import Mathlib.Data.Setoid.Basic
import Mathlib.Data.Matrix.Mul
import Mathlib.Data.Real.Basic
import Mathlib.Data.Fintype.Powerset
import Mathlib.Data.Fintype.Sum
import Mathlib.Data.Fintype.Pi
import Mathlib.Algebra.BigOperators.Fin
import Mathlib.Algebra.BigOperators.Field
import Mathlib.LinearAlgebra.Matrix.ToLin
import Mathlib.Tactic.Positivity
import Mathlib.Tactic.Ring
import Mathlib.Analysis.Complex.ReImTopology
import Mathlib.Analysis.Complex.Convex
import Literature.Probability.LatticeModels.PercolationRowTransfer
import Literature.Probability.LatticeModels.DomainDiscretisation
import Literature.Probability.LatticeModels.PlanarIsing
import Literature.Probability.Percolation.CardyFormula
import HarnessLib

/-!
# Two-star connectivity states, wire letters, and the word of a marked lattice polygon

Continuation of `Literature.Probability.LatticeModels.PercolationRowTransfer` (one-star row
connectivity states `RowState S`, the stochastic Temperley–Lieb(`β = 1`) row-to-row transfer
matrix `PercolationRowTransfer S` of bond percolation on `ℤ²` at `p = 1/2`, junctions). Requested by
route `CriticalPhenomena/CardyPolygonWords` (item `WordSewing` and its foreseen split
`RowTransferExactness` / `JunctionOverlapLimit` / `ConformalComposition`; cards
`tl-spectral-kleban-zagier`, `jordan-free-crossing-module`).

Sources. The row-to-row transfer matrix acting on *connectivity states* (set partitions of the
current row recording which sites are joined below it) is the standard device for cluster /
loop models on strips: Blöte–Nightingale (1982); Cardy, *Conformal invariance and percolation*,
arXiv:math-ph/0103018, §3.3 (transfer matrix between neighbouring rows) and §7.1 (the crossing
probability of a rectangle as a matrix element `⟨a| T^W |b⟩` between boundary states)
(`Cardy2001`); Bondesan–Jacobsen–Saleur, Nucl. Phys. B 867 (2013), arXiv:1207.7005, §5 (loop model
on link states = "patterns of connectivities of sites", lattice amplitudes `⟨B| T^{L'} |B'⟩`)
(`BondesanJacobsenSaleur2012`); Jacobsen–Zinn-Justin, J. Phys. A 35 (2002), arXiv:cond-mat/0111374,
§§3–4 (critical bond percolation on the square lattice, weight one per bond configuration, transfer
matrix on the basis of planar connectivities, factorised `T(L) = H₁ ⋯ H_L · V₁ ⋯ V_L` into
single vertical-bond and horizontal-bond matrices — our `vertRel₂` then `horizRel₂`)
(`JacobsenZinnjustin2001`). The percolation crossing event needs TWO marked classes:
"joined (below the current row) to the discrete arc `(ab)`" and "… to the discrete arc `(cd)`";
we record them by two extra points `⋆_A = ⋆ 0`, `⋆_B = ⋆ 1` adjoined to every row. Everything
below is finite and elementary; this file only sets up DEFINITIONS (plus bookkeeping lemmas:
stochasticity, mass preservation, amplitudes in `[0, 1]`) and states ONE named fact,
`RowTransferExactness`, the dictionary between the G02 crossing probability
`Literature.Probability.Percolation.bondDomainCrossingProb` and the word amplitude.

Contents (all in `namespace Literature.Probability.LatticeModels`; `S : Finset ℤ` a column set):

* `RowPoint₂ S = S ⊕ Fin 2`, `RowState₂ S` (set partitions of `RowPoint₂ S`, one-field wrapper of
  a `Setoid`; a `Fintype`), `RowState₂.free` (all singletons), `RowState₂.StarsJoined`
  (`⋆_A ~ ⋆_B`).
* The edge-by-edge row step, VERBATIM from the one-star file with both stars always "up":
  `IsUp₂`, `vertRel₂`, `joinTwo₂`, `hEdgeRel₂`, `horizRel₂`, `rowStep₂ O H`; the stochastic
  transfer matrix `PercolationRowTransfer₂ S` (`T π π' = ℙ(rowStep₂ O H π = π')`, `O ⊆ S` and
  `H ⊆ hEdges S` uniform), `sum_percolationRowTransfer₂_eq_one`; as a linear map on distributions
  (row vectors) `transferLin₂`.
* Junctions for `S ⊆ S'`, verbatim: `insertState₂` (new columns singletons), `restrictState₂`
  (`Setoid.comap` along the inclusion, stars kept), `junctionInsert₂`, `junctionRestrict₂`.
* WIRE letters: `wire A i π = π ⊔ ⨆_{a ∈ A} joinTwo₂ (inl a) (⋆ i)` joins every column of
  `A : Finset S` to the star `i`, `wirePush A i` its push-forward on distributions; `wire_joins`.
* Boundary data: `rowInit₂ S` (Dirac mass at `RowState₂.free S`) and the read-out `rowReadout₂ S`
  (indicator of `StarsJoined`).
* Words. `rowLetter S S' W_A W_B` = restrict to `S ∩ S'`, insert into `S'`, apply `T_{S'}`, wire
  `W_A` to `⋆_A` and `W_B` to `⋆_B` (one row of the lattice; a linear map on distributions). For a
  finite vertex set `V : Finset (Site 2)` with wire sets `W_A, W_B : Set (Site 2)`:
  `rowCols V y` (the columns of row `y`), `rowWires W S y`, the distribution
  `latticeWordDist V W_A W_B b n` of the connectivity state of row `b + n` produced by the rows
  `b + 1, …, b + n`, started from `rowInit₂` on row `b`, and
  `latticeWordAmplitude V W_A W_B b n = ⟨latticeWordDist, rowReadout₂⟩`;
  `latticeCrossingAmplitude V W_A W_B` takes `b = wordBaseRow V` (one below the lowest row) and
  `n = wordRowCount V` (up to the highest row).
* The polygon word: `polygonWordAmplitude R δ` for a conformal rectangle `R` at mesh `δ` is the
  lattice crossing amplitude of `V = meshDomainFinset R.carrier δ` (G02 discrete domain `Ω_δ`)
  wired along G02's discrete arcs `discreteArc R.carrier δ (R.arc 0)` (to `⋆_A`) and
  `discreteArc R.carrier δ (R.arc 2)` (to `⋆_B`), with G02's `≤` tie rule untouched (a vertex on
  both discrete arcs is wired to both stars). `polyominoCarrier δ₀ s` is the open polyomino of
  `CardyLatticePolygon` (interior of a finite union of closed `δ₀`-squares).
* Named fact `RowTransferExactness` [folklore bookkeeping; route support item]: for a conformal
  rectangle whose carrier is `polyominoCarrier δ₀ s`, at every aligned mesh `δ = δ₀ / N`,
  `bondDomainCrossingProb R δ = polygonWordAmplitude R δ`.
* Its geometric half, PROVED: `polyominoSquare`, the probe lemma
  `floorSquare_mem_of_mem_meshVertices` (a mesh vertex's floor square belongs to the polyomino),
  `meshGraph_adj_of_zdGraph_adj_polyomino` and `discreteDomainGraph_adj_iff_polyomino` — at an
  aligned mesh the G02 graph `Ω_δ` of a lattice polygon is the subgraph of `ℤ²` INDUCED on
  `meshDomain` (every `ℤ²`-edge between two of its vertices has its closed segment in `Ω̄`), which
  is what lets the word use all nearest-neighbour edges inside `V`.

Design notes.
* Why `polygonWordAmplitude` takes `(R, δ)` and not `(s, marks, N)`: the wires are G02's METRIC
  discrete arcs (`discreteArc`: boundary vertices at least as close to the arc as to the rest of
  `∂Ω`, ties to both), which need the continuum marked domain; the combinatorial data enter through
  the hypothesis `R.carrier = polyominoCarrier δ₀ s` exactly as in `CardyLatticePolygon`. At an
  aligned mesh `δ₀ / N` the mesh vertices are the sites `x` with `x / N` interior to the polyomino
  (`floorSquare_mem_of_mem_meshVertices` is the useful half of this), so — whenever these induce a
  connected graph, e.g. for `N ≥ 2` — the column sets `rowCols (meshDomainFinset Ω (δ₀/N)) y` are
  the interior lattice points of row `y` of the `N`-times refined polyomino (not proved here).
* In `rowLetter` the transfer matrix `T_{S'}` also draws (irrelevant) vertical edges below the
  freshly inserted columns `S' \ S`: an inserted column is a singleton class, and `vertRel₂` keeps a
  singleton a singleton whatever its vertical edge, so the distribution is that of the honest
  step "vertical layer on `S ∩ S'`, horizontal layer on `S'`" — this is what makes polygons words
  in the letters `T_S`, `J`, `wire` (BJS §5; Cardy §7.1).
* Rows outside the vertex set are harmless: a letter `∅ → ∅` is the identity, and restriction /
  insertion / the vertical layer never change whether `⋆_A ~ ⋆_B`
  (`starsJoined_restrictState₂`, `starsJoined_insertState₂`, `starsJoined_vertRel₂`).
* Distributions are row vectors (`μ ᵥ* T`), as in the one-star file; all maps are mass-preserving
  (`sum_rowLetter`, `sum_latticeWordDist`) and positivity-preserving, whence
  `polygonWordAmplitude_mem_Icc`.
* Not here: planarity (non-crossing) of reachable states, the spectral theory of `T_S`, the
  identification of `meshDomain` of a polyomino with its interior lattice points, and the
  probabilistic half of `RowTransferExactness` (finite Markov bookkeeping row by row + a
  cylinder-set marginal of Mathlib's `setBernoulli`); these are route items.
-/

noncomputable section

########

Look over the listing above and copy each line that contains "BigOperators".

import Mathlib.Algebra.BigOperators.Fin
import Mathlib.Algebra.BigOperators.Field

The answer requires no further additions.